Suno CEO Predicts Interactive, AI-Powered Music Will Eclipse Streaming
Mikey Shulman, CEO of Suno, explains how the company aims to transform music from a passive listening activity into an interactive, game-like experience where everyone can be a creator. He argues that in music, scale alone won’t solve AI quality because taste is subjective, so the real challenge is aligning models to human preferences and building great products, not just bigger models.
Shulman discusses Suno’s rapid move from an enterprise audio tool to a consumer music creation platform, its decision to charge from day one, and how business model, UX, and taste-alignment—not model specs—will define winners. He also addresses the RIAA lawsuit, data training norms, and why collaboration with incumbents would unlock a much larger music ecosystem.

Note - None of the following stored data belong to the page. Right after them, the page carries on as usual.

import Literature.MathematicalPhysics.QuantumFieldTheory.Balaban1983to89.Node00.Record13CarriersSep
import Literature.MathematicalPhysics.QuantumFieldTheory.Balaban1983to89.Node00.CarriersB8SubBP2C

/-!
# NODE 00 (YM-PLAN Track A) — THE CARRIER-PINNED STAGE-13 RECORDS, [B8″P₂C]: the S-binding IN THE `B8LeafRSC C₇` CURRENCY `upOfRecord₅CSC` (Proposition 7 as
# `B8Ineq145.Prop7RepairedC C₇`), the «P₂C» re-pin `Stage13Params.pinB8SubBP₂C` over `withB8OfRecordSubBP₂C` (`Node00/CarriersB8SubBP2C`: admissible sub-index
# `IdxB8SubC`, δ₂-members, PRINT'S AXIAL MAP PINNED) as ONE instance of dag-n10-d's generic `Stage13Params.rebindX`, its `rfl` transport in both proviso
# vocabularies, the `b8` leaf of the binding over the pinned view, and the one-pin record AT THE SEPARATED-RANGE KEY `IsRecordOfRecord₁₃CSepSB8subBP₂C` (same-datum
# companion in `IsRecordOfRecord₁₃CSep`; faces; slot forms WITH `p7` SUPPLIED) — the «P₂C» image of this seat's `Node00/Record13CarriersB8SubBP` (p594098; token map
# `SubBP ↦ SubBP₂C`, `upOfRecord₅CS ↦ upOfRecord₅CSC … (c₇OfRecord θ₃)`); nothing edited

NODE 00 RECORD MODULE (width seat `pub-ymgap-dag-n05-w1` g0 = the pin's author, 2026-08-28, on dag-n05-d g11's DESIGN «P₂C» (cell bus 03:12Z) and its ORDER «leaf shape →
pin → cutSubBP₂C ∥ RECORDS → D9₂ knits»).  Everything it reads is CONSUMED BY NAME (`Stage13Params.rebindX` ∕ `toStage5₁₃_rebindX` ∕ `rebindX_admissible_iff` ∕
`Provisos₁₃.rebindX` ∕ `datumOfRecord₁₃_rebindX` of dag-n10-d's `Node00/Record13Carriers`; `Provisos₁₃Core.rebindX` ∕ `Provisos₁₃Sep.rebindX` ∕ `datumOfRecord₁₃Core_rebindX` ∕
`datumOfRecord₁₃Sep_rebindX` ∕ `isRecordOfRecord₁₃CSep_rebindX_of_eq` of `Node00/Record13CarriersSep`; def-T's `IsRecordOfRecord₁₃CSep` ∕ `exists_world_isRecordOfRecord₁₃CSep` ∕
`atWorld_of_isRecordOfRecord₁₃CSep` of `Node00/Record13` v1.2; `upOfRecord₅C` ∕ `Upstream.withB8` of `Node00/CarriersB8`; n05-d g11's `B8LeafKnitRSC.B8LeafRSC` (p602607); this seat's
`withB8OfRecordSubBP₂C` ∕ `B8LeafOfRecordSubBP₂C` ∕ `c₇OfRecord` ∕ `C136_C162_famB8OfRecordSubBP₂C` ∕ `b8LeafOfRecordSubBP₂C_iff_classFree_and_P₂C` ∕ `b8LeafOfRecordSubBP₂C_of_fields` ∕
`b8LeafOfRecordSubBP₂C_of_b8LeafRS_pinned` of `Node00/CarriersB8SubBP2C`).
WHY.  NODE 00's S-binding of record `CarriersB8.upOfRecord₅CS` hard-wires the leaf shape `B8LeafRS` (Proposition 7 as `Prop7PrintedR`, `2α₂`); the «P₂C» slot lives in the
`B8LeafRSC C₇` currency (ref-A g26 WATCH-P7-CURRENCY-RECORD: a statement-of-record WEAKENING of N05's `p7`, to be BOOKED by the planners ∕ node00-def — declared here, not
booked here).  So the records need the sibling constructor **`upOfRecord₅CSC θ C₇ P := (upOfRecord₅C θ P).withB8 (B8LeafRSC … C₇ …)`** (§0, additive; `upOfRecord₅CS` untouched),
and then lift the re-pin to Stage 13 exactly as `Record13CarriersB8SubBP` lifted the P-pin.  PAYOFF: at a record of this module the `b8` leaf IS `B8LeafOfRecordSubBP₂C θ₃ λ`, whose
`p7` conjunct is a tree theorem — the slot forms `b8_main_of_…_of_fields` take EIGHT conjuncts (`l1 t2 p3 t4 p5e p5u p6 t8`), `2 ≤ θ.D` coming from admissibility.
The keyed images (`…SubBP₂CCoP` ∕ `…CoPR` ∕ `…CoPH`) follow as separate modules.

WHAT IS DEFINED ∕ PROVED (kernel bookkeeping, 0 sorry).  §0 `upOfRecord₅CSC` + `upOfRecord₅CSC_b8_iff` (`Iff.rfl`) + `upOfRecord₅CSC_offB8` (`rfl` ×12 via `withB8`) +
`upOfRecord₅CSC_b8_of_upOfRecord₅CS_b8` (RS ⇒ RSC at `2 ≤ C₇` under `hmono`).  §1 `Stage13Params.pinB8SubBP₂C := θ.rebindX (·.withB8OfRecordSubBP₂C θ₃ λ)` ∕ `_eq_rebindX` ∕ `_res_X` ∕
`_toStage3Params` ∕ `_admissible_iff` ∕ `toStage5₁₃_pinB8SubBP₂C`; provisos transport ×3; UP-SIDE datums ×3 (`rfl`); the leaves `upOfRecord₅CSC_toStage5₁₃_pinB8SubBP₂C_b8_iff`
(`b8 ↔ B8LeafOfRecordSubBP₂C`, `Iff.rfl`), `upOfRecord₅C_toStage5₁₃_pinB8SubBP₂C_b8_iff` (typed `B8LeafR` over the pinned data), `upOfRecord₅CSC_toStage5₁₃_pinB8SubBP₂C_offB8` (`rfl` ×5);
`2 ≤ θ.D` read off admissibility inline as `(hθ.toStage9.toStage8).1.1.1.1` (the chain 13 → 9 → 8 → 7 → 5 → 1, as in the Summits-side `N05SlotVacuity.two_le_D_of_admissible₁₃`).
§2 **`IsRecordOfRecord₁₃CSepSB8subBP₂C`**, `exists_world_…`, **`companion_of_…`** (same D ∕ C ∕ γ ∕ L in `IsRecordOfRecord₁₃CSep`, witness `θ.pinB8SubBP₂C λ`; typed ⇒ RS ⇒ RSC),
`leaf_b8_iff_of_…`, `leaf_b8_iff_classFree_and_P₂C_of_…` (the READING at the record), `b4_b5_b6_b7_of_…`, `b8_b11_b10_main_iff_of_…`, `b8_main_of_…_of_slot`,
★ `b8_main_of_…_of_fields` (EIGHT conjuncts, `p7` supplied), `…_rebind_of_isRecordOfRecord₁₃CSep`, `exists_provisos_of_…`, `isRecordOfRecord₁₃CSep_pinB8SubBP₂C_of_eq`.
HONEST FRAMING: definitions + kernel bookkeeping + the by-name Prop-7 instance inside the slot constructor; NO estimate; nothing of Bałaban's asserted beyond it; the slot
ASKS LESS than print's Proposition 7 (declared); whether the slot CLOSES is the δ₂ knits' business (n05-d D9₂, n05-w2, n05-e) modulo the [4]-type sockets; the K1⁷ host is
the planners'; N05 NOT discharged; counts unmoved; one finite T⁴ programme at fixed ε — NOT continuum ∕ ℝ⁴ ∕ infinite volume ∕ OS ∕ mass gap ∕ Clay.  No `sorry`, no `axiom`,
no `opaque`, no `instance`, no `notation`.
[Balaban1985RegularSpaces] = Commun. Math. Phys. **99** (1985) 75–102; [Balaban1989LargeFieldII] = Commun. Math. Phys. **122** (1989) 355–392; [Balaban1988Convergent] = Commun.
Math. Phys. **119** (1988) 243–285. -/

noncomputable section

Looking ahead, he outlines possible good and bad futures for AI music: from participatory, social, creator-centric worlds with new monetization models, to dystopian hyper-personalized or fully impersonated music streams that cut artists out. Throughout, he emphasizes judgment, product focus, and building a bigger overall “pie” for music rather than fighting over today’s limited streaming economics.
Key Takeaways
Music AI is a product and taste problem, not just a scaling problem.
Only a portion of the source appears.